### [What the exercise asks]
An identical copy of all the entries is the required result.

(Excerpted data Opens)

/-- **[BennettEllenbergNg2010, Thm 1], first sentence, sign-free reading**: for `n ≥ 4` there is
no solution of `A⁴ + B² = Cⁿ` with `A ≠ 0`, `B ≠ 0` and `gcd(A, B, C) = 1` (the intended
"nontrivial" scope of the printed sentence; Proposition 6: "a nontrivial solution"). Proved from
the positive form by `A ↦ |A|`, `B ↦ |B|`, and `C ↦ |C|` (even `n`) / `C > 0` (odd `n`, since
`Cⁿ = A⁴ + B² > 0`). [cite: BennettEllenbergNg2010, Thm 1 (first sentence) and Prop. 6] -/
theorem bennettEllenbergNg2010_thm1.delta0_ne (h : bennettEllenbergNg2010_thm1) {n : ℕ}
    (hn : 4 ≤ n) {A B C : ℤ} (hA : A ≠ 0) (hB : B ≠ 0) (hprim : IsPrimitiveTriple A B C) :
    A ^ 4 + B ^ 2 ≠ C ^ n := by
  intro hE
  have hA4 : 0 < A ^ 4 := Even.pow_pos (by decide) hA
  have hB2 : 0 < B ^ 2 := Even.pow_pos (by decide) hB
  have hpos : 0 < C ^ n := by rw [← hE]; exact add_pos hA4 hB2
  have hA' : |A| ^ 4 = A ^ 4 := Even.pow_abs (by decide) A
  have hB' : |B| ^ 2 = B ^ 2 := Even.pow_abs (by decide) B
  rcases Nat.even_or_odd n with hev | hodd
  · have hC0 : C ≠ 0 := by
      rintro rfl
      rw [zero_pow (by omega)] at hpos
      exact lt_irrefl _ hpos
    refine h.1 n hn |A| |B| |C| (abs_pos.mpr hA) (abs_pos.mpr hB) (abs_pos.mpr hC0) hprim.abs ?_
    rw [hA', hB', hev.pow_abs, hE]
  · have hC : 0 < C := hodd.pow_pos_iff.mp hpos
    refine h.1 n hn |A| |B| C (abs_pos.mpr hA) (abs_pos.mpr hB) hC
      (hprim.of_dvd ((abs_dvd A A).mpr dvd_rfl) ((abs_dvd B B).mpr dvd_rfl) dvd_rfl) ?_
    rw [hA', hB', hE]

/-- **[BennettEllenbergNg2010, Thm 1], second sentence, sign-free reading**: for `n ≥ 4`, a
solution of `A⁴ + 2B² = Cⁿ` with `A ≠ 0`, `B ≠ 0`, `gcd(A, B, C) = 1` has
`(|A|, |B|, |C|, n) = (1, 11, 3, 5)`. Proved from the positive form as for `….delta0_ne`.
[cite: BennettEllenbergNg2010, Thm 1 (second sentence)] -/
theorem bennettEllenbergNg2010_thm1.delta1_abs_eq (h : bennettEllenbergNg2010_thm1) {n : ℕ}
    (hn : 4 ≤ n) {A B C : ℤ} (hA : A ≠ 0) (hB : B ≠ 0) (hprim : IsPrimitiveTriple A B C)
    (hE : A ^ 4 + 2 * B ^ 2 = C ^ n) : |A| = 1 ∧ |B| = 11 ∧ |C| = 3 ∧ n = 5 := by
  have hA4 : 0 < A ^ 4 := Even.pow_pos (by decide) hA
  have hB2 : 0 < B ^ 2 := Even.pow_pos (by decide) hB
  have hpos : 0 < C ^ n := by rw [← hE]; linarith
  have hA' : |A| ^ 4 = A ^ 4 := Even.pow_abs (by decide) A
  have hB' : |B| ^ 2 = B ^ 2 := Even.pow_abs (by decide) B
  rcases Nat.even_or_odd n with hev | hodd
  · have hC0 : C ≠ 0 := by
      rintro rfl
      rw [zero_pow (by omega)] at hpos
      exact lt_irrefl _ hpos
    obtain ⟨h1, h2, h3, h4⟩ := h.2 n hn |A| |B| |C| (abs_pos.mpr hA) (abs_pos.mpr hB)
      (abs_pos.mpr hC0) hprim.abs (by rw [hA', hB', hev.pow_abs, hE])
    exact ⟨h1, h2, h3, h4⟩
  · have hC : 0 < C := hodd.pow_pos_iff.mp hpos
    obtain ⟨h1, h2, h3, h4⟩ := h.2 n hn |A| |B| C (abs_pos.mpr hA) (abs_pos.mpr hB) hC
      (hprim.of_dvd ((abs_dvd A A).mpr dvd_rfl) ((abs_dvd B B).mpr dvd_rfl) dvd_rfl)
      (by rw [hA', hB', hE])
    exact ⟨h1, h2, by rw [h3]; norm_num, h4⟩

(Excerpted data Closes)

### [Written solution]
/-- **[BennettEllenbergNg2010, Thm 1], first sentence, sign-free reading**: for `n ≥ 4` there is
no solution of `A⁴ + B² = Cⁿ` with `A ≠ 0`, `B ≠ 0` and `gcd(A, B, C) = 1` (the intended
"nontrivial" scope of the printed sentence; Proposition 6: "a nontrivial solution"). Proved from
the positive form by `A ↦ |A|`, `B ↦ |B|`, and `C ↦ |C|` (even `n`) / `C > 0` (odd `n`, since
`Cⁿ = A⁴ + B² > 0`). [cite: BennettEllenbergNg2010, Thm 1 (first sentence) and Prop. 6] -/
theorem bennettEllenbergNg2010_thm1.delta0_ne (h : bennettEllenbergNg2010_thm1) {n : ℕ}
    (hn : 4 ≤ n) {A B C : ℤ} (hA : A ≠ 0) (hB : B ≠ 0) (hprim : IsPrimitiveTriple A B C) :
    A ^ 4 + B ^ 2 ≠ C ^ n := by
  intro hE
  have hA4 : 0 < A ^ 4 := Even.pow_pos (by decide) hA
  have hB2 : 0 < B ^ 2 := Even.pow_pos (by decide) hB
  have hpos : 0 < C ^ n := by rw [← hE]; exact add_pos hA4 hB2
  have hA' : |A| ^ 4 = A ^ 4 := Even.pow_abs (by decide) A
  have hB' : |B| ^ 2 = B ^ 2 := Even.pow_abs (by decide) B
  rcases Nat.even_or_odd n with hev | hodd
  · have hC0 : C ≠ 0 := by
      rintro rfl
      rw [zero_pow (by omega)] at hpos
      exact lt_irrefl _ hpos
    refine h.1 n hn |A| |B| |C| (abs_pos.mpr hA) (abs_pos.mpr hB) (abs_pos.mpr hC0) hprim.abs ?_
    rw [hA', hB', hev.pow_abs, hE]
  · have hC : 0 < C := hodd.pow_pos_iff.mp hpos
    refine h.1 n hn |A| |B| C (abs_pos.mpr hA) (abs_pos.mpr hB) hC
      (hprim.of_dvd ((abs_dvd A A).mpr dvd_rfl) ((abs_dvd B B).mpr dvd_rfl) dvd_rfl) ?_
    rw [hA', hB', hE]

/-- **[BennettEllenbergNg2010, Thm 1], second sentence, sign-free reading**: for `n ≥ 4`, a
solution of `A⁴ + 2B² = Cⁿ` with `A ≠ 0`, `B ≠ 0`, `gcd(A, B, C) = 1` has
`(|A|, |B|, |C|, n) = (1, 11, 3, 5)`. Proved from the positive form as for `….delta0_ne`.
[cite: BennettEllenbergNg2010, Thm 1 (second sentence)] -/
theorem bennettEllenbergNg2010_thm1.delta1_abs_eq (h : bennettEllenbergNg2010_thm1) {n : ℕ}
    (hn : 4 ≤ n) {A B C : ℤ} (hA : A ≠ 0) (hB : B ≠ 0) (hprim : IsPrimitiveTriple A B C)
    (hE : A ^ 4 + 2 * B ^ 2 = C ^ n) : |A| = 1 ∧ |B| = 11 ∧ |C| = 3 ∧ n = 5 := by
  have hA4 : 0 < A ^ 4 := Even.pow_pos (by decide) hA
  have hB2 : 0 < B ^ 2 := Even.pow_pos (by decide) hB
  have hpos : 0 < C ^ n := by rw [← hE]; linarith
  have hA' : |A| ^ 4 = A ^ 4 := Even.pow_abs (by decide) A
  have hB' : |B| ^ 2 = B ^ 2 := Even.pow_abs (by decide) B
  rcases Nat.even_or_odd n with hev | hodd
  · have hC0 : C ≠ 0 := by
      rintro rfl
      rw [zero_pow (by omega)] at hpos
      exact lt_irrefl _ hpos
    obtain ⟨h1, h2, h3, h4⟩ := h.2 n hn |A| |B| |C| (abs_pos.mpr hA) (abs_pos.mpr hB)
      (abs_pos.mpr hC0) hprim.abs (by rw [hA', hB', hev.pow_abs, hE])
    exact ⟨h1, h2, h3, h4⟩
  · have hC : 0 < C := hodd.pow_pos_iff.mp hpos
    obtain ⟨h1, h2, h3, h4⟩ := h.2 n hn |A| |B| C (abs_pos.mpr hA) (abs_pos.mpr hB) hC
      (hprim.of_dvd ((abs_dvd A A).mpr dvd_rfl) ((abs_dvd B B).mpr dvd_rfl) dvd_rfl)
      (by rw [hA', hB', hE])
    exact ⟨h1, h2, by rw [h3]; norm_num, h4⟩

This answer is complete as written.